> Data shown
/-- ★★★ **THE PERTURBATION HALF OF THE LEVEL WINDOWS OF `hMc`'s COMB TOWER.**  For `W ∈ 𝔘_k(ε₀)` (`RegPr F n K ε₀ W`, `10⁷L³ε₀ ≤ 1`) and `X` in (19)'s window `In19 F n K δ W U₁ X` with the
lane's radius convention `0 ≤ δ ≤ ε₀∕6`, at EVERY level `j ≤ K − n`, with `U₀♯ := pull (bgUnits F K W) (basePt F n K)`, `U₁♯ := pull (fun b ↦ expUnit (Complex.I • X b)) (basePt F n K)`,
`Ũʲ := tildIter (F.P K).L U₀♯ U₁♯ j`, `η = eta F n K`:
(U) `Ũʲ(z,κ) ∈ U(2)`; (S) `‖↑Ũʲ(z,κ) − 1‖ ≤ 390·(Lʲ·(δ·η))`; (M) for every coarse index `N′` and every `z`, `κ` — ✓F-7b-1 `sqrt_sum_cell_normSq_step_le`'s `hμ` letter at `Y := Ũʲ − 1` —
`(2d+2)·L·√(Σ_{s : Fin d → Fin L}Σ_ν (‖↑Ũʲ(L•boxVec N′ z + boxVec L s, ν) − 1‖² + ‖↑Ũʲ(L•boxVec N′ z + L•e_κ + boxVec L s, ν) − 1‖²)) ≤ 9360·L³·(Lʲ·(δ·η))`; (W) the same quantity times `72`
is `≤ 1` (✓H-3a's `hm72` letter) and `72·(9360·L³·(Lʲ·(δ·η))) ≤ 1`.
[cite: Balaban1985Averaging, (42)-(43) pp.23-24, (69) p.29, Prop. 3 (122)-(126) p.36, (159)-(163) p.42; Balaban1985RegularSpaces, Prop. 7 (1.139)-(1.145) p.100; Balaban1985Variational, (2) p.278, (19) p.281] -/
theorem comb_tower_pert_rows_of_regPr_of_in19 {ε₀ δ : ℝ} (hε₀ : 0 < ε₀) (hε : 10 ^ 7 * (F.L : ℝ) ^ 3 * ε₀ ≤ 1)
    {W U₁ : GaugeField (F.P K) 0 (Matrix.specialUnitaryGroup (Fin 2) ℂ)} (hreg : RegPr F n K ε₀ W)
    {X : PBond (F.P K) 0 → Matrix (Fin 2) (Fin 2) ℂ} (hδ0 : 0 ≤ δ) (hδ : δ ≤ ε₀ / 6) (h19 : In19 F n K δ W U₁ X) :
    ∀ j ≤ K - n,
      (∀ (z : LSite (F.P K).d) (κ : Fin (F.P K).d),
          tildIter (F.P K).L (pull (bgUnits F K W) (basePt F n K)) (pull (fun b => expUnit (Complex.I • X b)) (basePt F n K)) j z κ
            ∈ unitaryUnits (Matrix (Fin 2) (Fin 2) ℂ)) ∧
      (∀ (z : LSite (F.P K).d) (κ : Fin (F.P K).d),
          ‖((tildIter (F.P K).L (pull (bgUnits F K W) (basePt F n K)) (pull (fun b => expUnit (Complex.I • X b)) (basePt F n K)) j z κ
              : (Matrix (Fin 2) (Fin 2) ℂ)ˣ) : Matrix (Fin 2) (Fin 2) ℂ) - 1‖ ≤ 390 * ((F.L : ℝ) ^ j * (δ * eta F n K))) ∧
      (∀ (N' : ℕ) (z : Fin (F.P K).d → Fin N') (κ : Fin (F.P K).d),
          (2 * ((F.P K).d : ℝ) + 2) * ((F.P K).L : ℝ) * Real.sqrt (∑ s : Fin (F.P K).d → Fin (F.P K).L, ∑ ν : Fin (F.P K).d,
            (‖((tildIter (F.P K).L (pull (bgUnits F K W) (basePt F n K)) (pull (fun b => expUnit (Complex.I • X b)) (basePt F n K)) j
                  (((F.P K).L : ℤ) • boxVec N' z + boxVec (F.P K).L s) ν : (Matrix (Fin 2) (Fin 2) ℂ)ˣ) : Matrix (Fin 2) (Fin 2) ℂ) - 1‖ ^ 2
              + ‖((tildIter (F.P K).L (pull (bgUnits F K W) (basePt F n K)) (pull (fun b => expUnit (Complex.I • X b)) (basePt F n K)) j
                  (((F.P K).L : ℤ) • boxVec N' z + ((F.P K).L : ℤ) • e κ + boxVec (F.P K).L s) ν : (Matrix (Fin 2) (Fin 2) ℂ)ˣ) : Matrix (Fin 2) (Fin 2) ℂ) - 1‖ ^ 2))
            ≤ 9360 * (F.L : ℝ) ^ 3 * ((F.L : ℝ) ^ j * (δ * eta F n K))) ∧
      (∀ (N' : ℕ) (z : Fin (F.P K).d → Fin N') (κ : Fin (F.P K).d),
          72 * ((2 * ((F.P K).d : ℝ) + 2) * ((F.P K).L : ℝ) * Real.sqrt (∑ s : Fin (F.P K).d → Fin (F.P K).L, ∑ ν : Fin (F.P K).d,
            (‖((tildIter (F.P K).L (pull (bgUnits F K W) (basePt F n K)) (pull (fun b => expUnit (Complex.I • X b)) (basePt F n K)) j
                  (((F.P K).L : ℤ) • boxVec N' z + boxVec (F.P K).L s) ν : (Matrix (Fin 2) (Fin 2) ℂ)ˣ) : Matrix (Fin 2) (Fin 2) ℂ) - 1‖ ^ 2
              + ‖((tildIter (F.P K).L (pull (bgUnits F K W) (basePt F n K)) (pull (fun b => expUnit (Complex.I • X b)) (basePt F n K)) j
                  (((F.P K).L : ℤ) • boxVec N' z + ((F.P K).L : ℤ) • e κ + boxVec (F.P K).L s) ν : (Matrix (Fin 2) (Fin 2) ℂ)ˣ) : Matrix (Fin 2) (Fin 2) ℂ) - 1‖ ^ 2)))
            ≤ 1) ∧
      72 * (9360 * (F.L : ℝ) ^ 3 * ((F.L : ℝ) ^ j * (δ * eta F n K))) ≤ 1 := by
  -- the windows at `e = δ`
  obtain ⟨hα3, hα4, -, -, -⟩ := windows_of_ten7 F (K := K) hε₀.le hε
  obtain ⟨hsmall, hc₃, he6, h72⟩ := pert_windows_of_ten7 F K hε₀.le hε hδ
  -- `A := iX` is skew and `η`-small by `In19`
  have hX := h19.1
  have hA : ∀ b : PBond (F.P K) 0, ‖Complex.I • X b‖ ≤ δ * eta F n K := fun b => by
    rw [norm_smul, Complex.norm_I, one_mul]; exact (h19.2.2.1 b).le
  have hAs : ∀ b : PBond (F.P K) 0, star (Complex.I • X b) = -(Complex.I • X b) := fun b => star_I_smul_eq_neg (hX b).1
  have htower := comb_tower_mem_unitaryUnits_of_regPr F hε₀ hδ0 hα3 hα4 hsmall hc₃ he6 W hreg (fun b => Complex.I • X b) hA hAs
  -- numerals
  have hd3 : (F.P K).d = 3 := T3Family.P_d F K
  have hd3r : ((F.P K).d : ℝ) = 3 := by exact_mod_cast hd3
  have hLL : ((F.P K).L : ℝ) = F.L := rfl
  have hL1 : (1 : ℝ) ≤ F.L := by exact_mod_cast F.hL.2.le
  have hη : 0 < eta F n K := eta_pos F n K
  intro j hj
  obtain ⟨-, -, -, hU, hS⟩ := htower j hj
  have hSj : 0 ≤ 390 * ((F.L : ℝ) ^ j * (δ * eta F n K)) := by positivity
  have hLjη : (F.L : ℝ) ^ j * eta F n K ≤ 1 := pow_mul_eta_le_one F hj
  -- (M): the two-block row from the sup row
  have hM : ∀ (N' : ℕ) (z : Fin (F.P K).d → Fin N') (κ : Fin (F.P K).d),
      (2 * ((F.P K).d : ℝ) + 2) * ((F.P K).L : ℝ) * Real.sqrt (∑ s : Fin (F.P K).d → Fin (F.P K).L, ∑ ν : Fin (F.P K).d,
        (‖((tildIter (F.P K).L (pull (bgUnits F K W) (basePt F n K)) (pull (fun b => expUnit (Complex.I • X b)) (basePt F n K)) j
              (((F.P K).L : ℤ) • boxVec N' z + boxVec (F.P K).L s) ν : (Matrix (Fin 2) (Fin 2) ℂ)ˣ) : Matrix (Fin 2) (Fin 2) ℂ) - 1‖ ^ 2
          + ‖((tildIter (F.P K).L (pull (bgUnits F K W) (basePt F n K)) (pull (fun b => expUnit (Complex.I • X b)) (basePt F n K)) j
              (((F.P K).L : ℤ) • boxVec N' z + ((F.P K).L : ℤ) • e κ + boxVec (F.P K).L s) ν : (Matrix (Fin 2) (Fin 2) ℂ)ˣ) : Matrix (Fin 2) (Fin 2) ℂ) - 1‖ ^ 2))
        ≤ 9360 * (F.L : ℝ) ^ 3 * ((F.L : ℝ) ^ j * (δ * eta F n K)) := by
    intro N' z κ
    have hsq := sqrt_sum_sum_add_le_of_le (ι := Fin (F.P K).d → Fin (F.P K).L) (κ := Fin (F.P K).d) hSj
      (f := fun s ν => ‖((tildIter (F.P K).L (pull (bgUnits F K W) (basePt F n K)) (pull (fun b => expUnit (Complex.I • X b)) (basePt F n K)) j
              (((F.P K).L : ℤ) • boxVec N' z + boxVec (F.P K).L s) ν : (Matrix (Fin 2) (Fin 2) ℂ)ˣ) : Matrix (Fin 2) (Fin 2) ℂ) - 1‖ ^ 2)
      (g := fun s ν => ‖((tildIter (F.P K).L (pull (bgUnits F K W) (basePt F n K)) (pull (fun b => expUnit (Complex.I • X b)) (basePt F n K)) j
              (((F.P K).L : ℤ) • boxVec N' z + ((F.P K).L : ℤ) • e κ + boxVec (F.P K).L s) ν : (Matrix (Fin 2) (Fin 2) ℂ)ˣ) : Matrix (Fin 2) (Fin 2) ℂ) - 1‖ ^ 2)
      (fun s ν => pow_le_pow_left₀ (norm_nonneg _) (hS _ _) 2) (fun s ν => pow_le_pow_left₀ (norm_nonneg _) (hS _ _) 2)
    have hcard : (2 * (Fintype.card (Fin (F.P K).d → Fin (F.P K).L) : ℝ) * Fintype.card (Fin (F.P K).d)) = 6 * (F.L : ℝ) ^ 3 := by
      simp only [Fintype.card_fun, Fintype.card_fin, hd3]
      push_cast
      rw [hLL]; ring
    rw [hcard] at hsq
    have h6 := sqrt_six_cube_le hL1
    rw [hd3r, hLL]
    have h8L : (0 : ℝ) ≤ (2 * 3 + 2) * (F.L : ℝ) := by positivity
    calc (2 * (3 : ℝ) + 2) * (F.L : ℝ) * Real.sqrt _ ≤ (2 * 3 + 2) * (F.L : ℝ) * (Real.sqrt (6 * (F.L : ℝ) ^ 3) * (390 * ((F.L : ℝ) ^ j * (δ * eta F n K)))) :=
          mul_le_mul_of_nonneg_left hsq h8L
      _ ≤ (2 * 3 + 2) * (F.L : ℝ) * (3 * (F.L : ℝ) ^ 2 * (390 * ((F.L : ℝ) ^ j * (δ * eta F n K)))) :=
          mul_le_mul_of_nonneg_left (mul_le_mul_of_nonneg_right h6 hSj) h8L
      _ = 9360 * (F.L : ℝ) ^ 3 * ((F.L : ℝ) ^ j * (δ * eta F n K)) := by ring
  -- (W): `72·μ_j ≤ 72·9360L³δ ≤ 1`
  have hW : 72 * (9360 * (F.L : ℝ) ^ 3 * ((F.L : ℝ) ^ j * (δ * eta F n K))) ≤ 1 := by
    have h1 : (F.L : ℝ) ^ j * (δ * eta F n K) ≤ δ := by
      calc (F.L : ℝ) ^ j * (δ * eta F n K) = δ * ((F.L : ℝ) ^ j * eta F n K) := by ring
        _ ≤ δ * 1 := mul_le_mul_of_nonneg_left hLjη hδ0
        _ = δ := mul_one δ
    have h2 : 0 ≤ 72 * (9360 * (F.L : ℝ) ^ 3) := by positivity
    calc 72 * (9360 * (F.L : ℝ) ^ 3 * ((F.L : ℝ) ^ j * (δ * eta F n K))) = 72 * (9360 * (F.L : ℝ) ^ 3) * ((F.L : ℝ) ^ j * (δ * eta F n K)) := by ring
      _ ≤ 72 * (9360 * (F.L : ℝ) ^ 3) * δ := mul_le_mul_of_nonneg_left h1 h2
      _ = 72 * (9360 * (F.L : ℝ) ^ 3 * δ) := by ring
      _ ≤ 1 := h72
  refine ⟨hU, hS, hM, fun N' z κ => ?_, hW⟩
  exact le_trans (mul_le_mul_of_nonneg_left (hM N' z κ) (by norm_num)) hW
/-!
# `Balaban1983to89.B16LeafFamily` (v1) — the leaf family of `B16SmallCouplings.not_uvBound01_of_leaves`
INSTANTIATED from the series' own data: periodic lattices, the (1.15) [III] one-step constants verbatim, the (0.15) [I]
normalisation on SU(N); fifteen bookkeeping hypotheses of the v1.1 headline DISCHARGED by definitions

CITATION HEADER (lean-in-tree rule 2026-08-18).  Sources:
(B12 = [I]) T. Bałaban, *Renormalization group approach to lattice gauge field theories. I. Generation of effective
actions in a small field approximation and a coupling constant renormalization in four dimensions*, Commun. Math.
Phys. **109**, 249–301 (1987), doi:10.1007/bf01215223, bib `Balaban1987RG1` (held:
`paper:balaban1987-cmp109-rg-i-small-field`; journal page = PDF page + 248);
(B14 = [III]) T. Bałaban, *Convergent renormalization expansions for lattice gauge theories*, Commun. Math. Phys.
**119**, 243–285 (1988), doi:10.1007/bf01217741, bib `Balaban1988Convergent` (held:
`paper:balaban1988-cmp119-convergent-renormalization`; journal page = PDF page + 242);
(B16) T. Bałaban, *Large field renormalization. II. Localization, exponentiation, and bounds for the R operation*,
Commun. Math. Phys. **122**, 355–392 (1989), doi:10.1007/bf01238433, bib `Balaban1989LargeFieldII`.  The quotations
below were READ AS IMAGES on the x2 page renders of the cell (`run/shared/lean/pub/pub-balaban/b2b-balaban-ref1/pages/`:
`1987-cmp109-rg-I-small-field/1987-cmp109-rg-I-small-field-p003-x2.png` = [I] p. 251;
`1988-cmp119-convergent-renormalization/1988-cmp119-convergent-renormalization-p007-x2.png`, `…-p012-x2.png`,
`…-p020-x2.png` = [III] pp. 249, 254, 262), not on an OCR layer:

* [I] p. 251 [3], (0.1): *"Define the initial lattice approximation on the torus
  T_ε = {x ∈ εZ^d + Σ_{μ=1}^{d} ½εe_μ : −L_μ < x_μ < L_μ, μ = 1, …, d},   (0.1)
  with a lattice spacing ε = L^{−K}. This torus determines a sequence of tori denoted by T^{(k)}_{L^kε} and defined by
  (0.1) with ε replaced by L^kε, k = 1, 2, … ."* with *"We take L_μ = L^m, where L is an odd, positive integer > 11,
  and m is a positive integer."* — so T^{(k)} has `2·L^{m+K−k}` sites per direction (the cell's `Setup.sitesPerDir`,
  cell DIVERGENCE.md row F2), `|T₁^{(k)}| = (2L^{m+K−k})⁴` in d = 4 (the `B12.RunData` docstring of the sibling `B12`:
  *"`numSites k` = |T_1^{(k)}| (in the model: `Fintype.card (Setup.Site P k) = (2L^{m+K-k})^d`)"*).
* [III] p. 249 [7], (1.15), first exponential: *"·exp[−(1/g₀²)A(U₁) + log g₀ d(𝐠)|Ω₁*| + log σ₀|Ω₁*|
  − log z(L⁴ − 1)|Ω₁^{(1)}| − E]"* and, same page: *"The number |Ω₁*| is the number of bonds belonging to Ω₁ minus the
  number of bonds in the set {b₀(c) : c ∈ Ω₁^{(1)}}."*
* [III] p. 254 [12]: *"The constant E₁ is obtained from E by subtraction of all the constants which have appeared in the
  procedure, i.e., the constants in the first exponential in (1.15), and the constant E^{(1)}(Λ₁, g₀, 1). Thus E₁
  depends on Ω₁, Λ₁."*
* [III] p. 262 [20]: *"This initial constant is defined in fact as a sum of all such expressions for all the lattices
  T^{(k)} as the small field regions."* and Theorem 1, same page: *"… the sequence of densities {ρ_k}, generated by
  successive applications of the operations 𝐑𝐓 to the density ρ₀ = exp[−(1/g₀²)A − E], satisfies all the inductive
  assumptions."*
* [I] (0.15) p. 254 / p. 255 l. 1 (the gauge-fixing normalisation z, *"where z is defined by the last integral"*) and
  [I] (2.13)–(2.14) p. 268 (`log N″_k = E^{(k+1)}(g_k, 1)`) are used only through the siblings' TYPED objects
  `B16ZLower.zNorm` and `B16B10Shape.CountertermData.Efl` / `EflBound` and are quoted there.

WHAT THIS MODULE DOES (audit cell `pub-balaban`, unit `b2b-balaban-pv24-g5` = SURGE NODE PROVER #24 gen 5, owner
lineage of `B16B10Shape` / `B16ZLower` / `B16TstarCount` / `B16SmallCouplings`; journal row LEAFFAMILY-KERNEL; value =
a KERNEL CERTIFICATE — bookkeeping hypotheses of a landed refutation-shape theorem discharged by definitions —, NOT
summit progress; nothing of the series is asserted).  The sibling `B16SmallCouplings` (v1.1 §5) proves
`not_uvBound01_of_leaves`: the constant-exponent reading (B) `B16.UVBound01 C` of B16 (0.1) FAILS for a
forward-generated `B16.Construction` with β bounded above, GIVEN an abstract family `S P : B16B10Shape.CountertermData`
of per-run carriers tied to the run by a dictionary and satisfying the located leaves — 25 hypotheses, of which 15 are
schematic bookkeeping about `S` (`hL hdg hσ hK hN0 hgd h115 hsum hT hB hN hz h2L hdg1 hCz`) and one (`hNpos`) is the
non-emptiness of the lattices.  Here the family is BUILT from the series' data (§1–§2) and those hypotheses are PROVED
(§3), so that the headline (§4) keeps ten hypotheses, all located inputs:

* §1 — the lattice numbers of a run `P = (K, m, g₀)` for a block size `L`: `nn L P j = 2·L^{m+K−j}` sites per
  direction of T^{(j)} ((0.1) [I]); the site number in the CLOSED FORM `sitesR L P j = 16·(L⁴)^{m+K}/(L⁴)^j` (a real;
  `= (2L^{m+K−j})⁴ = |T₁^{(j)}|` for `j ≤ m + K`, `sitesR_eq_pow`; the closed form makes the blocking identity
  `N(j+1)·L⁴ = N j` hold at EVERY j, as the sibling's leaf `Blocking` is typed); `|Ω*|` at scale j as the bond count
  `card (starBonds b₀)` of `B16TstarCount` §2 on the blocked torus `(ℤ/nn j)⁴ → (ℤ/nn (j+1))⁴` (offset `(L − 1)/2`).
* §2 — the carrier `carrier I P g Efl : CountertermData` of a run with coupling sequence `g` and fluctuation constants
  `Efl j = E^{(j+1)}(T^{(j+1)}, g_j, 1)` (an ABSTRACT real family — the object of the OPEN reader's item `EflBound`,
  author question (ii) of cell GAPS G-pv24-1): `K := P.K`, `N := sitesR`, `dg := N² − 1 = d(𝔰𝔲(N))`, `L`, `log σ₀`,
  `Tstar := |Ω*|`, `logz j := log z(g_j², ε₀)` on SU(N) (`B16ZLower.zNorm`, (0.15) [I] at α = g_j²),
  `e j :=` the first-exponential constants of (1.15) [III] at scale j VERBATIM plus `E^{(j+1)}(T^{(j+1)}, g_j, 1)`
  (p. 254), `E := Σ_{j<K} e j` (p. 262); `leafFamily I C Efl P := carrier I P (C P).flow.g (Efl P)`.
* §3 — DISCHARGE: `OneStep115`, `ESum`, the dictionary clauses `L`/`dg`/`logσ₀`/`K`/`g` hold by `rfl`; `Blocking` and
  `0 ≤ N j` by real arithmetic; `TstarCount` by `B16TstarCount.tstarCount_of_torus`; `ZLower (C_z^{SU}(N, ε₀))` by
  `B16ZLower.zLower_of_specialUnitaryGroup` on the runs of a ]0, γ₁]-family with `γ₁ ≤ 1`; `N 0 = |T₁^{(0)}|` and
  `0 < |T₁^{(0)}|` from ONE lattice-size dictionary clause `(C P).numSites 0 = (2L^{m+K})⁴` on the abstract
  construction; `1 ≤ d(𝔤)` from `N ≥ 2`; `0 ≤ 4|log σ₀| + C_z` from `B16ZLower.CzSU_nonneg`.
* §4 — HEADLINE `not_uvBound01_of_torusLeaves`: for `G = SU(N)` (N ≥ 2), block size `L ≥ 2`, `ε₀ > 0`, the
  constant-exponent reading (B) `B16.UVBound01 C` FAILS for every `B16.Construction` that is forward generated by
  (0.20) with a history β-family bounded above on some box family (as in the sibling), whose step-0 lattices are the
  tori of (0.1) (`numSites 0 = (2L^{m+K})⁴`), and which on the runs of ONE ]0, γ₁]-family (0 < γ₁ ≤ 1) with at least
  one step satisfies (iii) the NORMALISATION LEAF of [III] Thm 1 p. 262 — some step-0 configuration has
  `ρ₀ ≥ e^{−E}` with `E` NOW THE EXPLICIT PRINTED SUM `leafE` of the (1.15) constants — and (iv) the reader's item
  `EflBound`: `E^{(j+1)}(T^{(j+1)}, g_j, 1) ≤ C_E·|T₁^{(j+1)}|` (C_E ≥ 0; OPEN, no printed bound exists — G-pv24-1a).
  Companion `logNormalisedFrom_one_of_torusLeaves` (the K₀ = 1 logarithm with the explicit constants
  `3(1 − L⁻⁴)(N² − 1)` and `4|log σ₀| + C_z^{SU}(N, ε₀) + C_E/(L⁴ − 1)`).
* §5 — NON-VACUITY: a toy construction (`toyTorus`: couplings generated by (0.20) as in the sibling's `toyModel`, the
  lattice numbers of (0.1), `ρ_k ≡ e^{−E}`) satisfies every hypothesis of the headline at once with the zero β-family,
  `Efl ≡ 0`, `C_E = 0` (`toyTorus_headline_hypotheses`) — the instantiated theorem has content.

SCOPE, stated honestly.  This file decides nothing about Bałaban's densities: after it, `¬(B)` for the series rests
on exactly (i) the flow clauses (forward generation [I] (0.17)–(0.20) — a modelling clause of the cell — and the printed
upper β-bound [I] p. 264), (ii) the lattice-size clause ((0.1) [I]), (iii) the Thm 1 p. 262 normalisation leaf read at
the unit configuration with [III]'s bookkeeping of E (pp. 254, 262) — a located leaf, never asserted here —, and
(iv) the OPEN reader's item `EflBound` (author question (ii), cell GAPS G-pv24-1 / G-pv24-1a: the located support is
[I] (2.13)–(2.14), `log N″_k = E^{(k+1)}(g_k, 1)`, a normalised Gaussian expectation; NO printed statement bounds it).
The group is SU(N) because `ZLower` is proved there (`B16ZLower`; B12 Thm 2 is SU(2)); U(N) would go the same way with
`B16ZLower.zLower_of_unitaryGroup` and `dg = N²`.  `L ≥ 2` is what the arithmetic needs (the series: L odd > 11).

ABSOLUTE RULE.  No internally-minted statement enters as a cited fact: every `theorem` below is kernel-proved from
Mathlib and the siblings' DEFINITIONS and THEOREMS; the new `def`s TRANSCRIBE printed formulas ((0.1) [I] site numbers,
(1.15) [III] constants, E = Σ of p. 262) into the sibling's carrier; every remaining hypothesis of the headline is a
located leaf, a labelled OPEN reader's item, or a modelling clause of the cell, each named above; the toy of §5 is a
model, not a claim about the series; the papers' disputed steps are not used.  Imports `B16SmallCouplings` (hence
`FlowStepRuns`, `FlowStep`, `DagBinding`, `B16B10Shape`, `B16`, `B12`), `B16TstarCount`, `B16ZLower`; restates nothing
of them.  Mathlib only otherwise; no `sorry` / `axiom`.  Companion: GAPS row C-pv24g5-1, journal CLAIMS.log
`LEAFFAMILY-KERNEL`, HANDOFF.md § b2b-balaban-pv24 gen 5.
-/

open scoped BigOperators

> Work to be completed
Please give back exactly the lines of this listing beginning at the line with "with β bounded" and ending with the line with "non-emptiness of the", both included, and nothing else.

> The answer
forward-generated `B16.Construction` with β bounded above, GIVEN an abstract family `S P : B16B10Shape.CountertermData`
of per-run carriers tied to the run by a dictionary and satisfying the located leaves — 25 hypotheses, of which 15 are
schematic bookkeeping about `S` (`hL hdg hσ hK hN0 hgd h115 hsum hT hB hN hz h2L hdg1 hCz`) and one (`hNpos`) is the
non-emptiness of the lattices.  Here the family is BUILT from the series' data (§1–§2) and those hypotheses are PROVED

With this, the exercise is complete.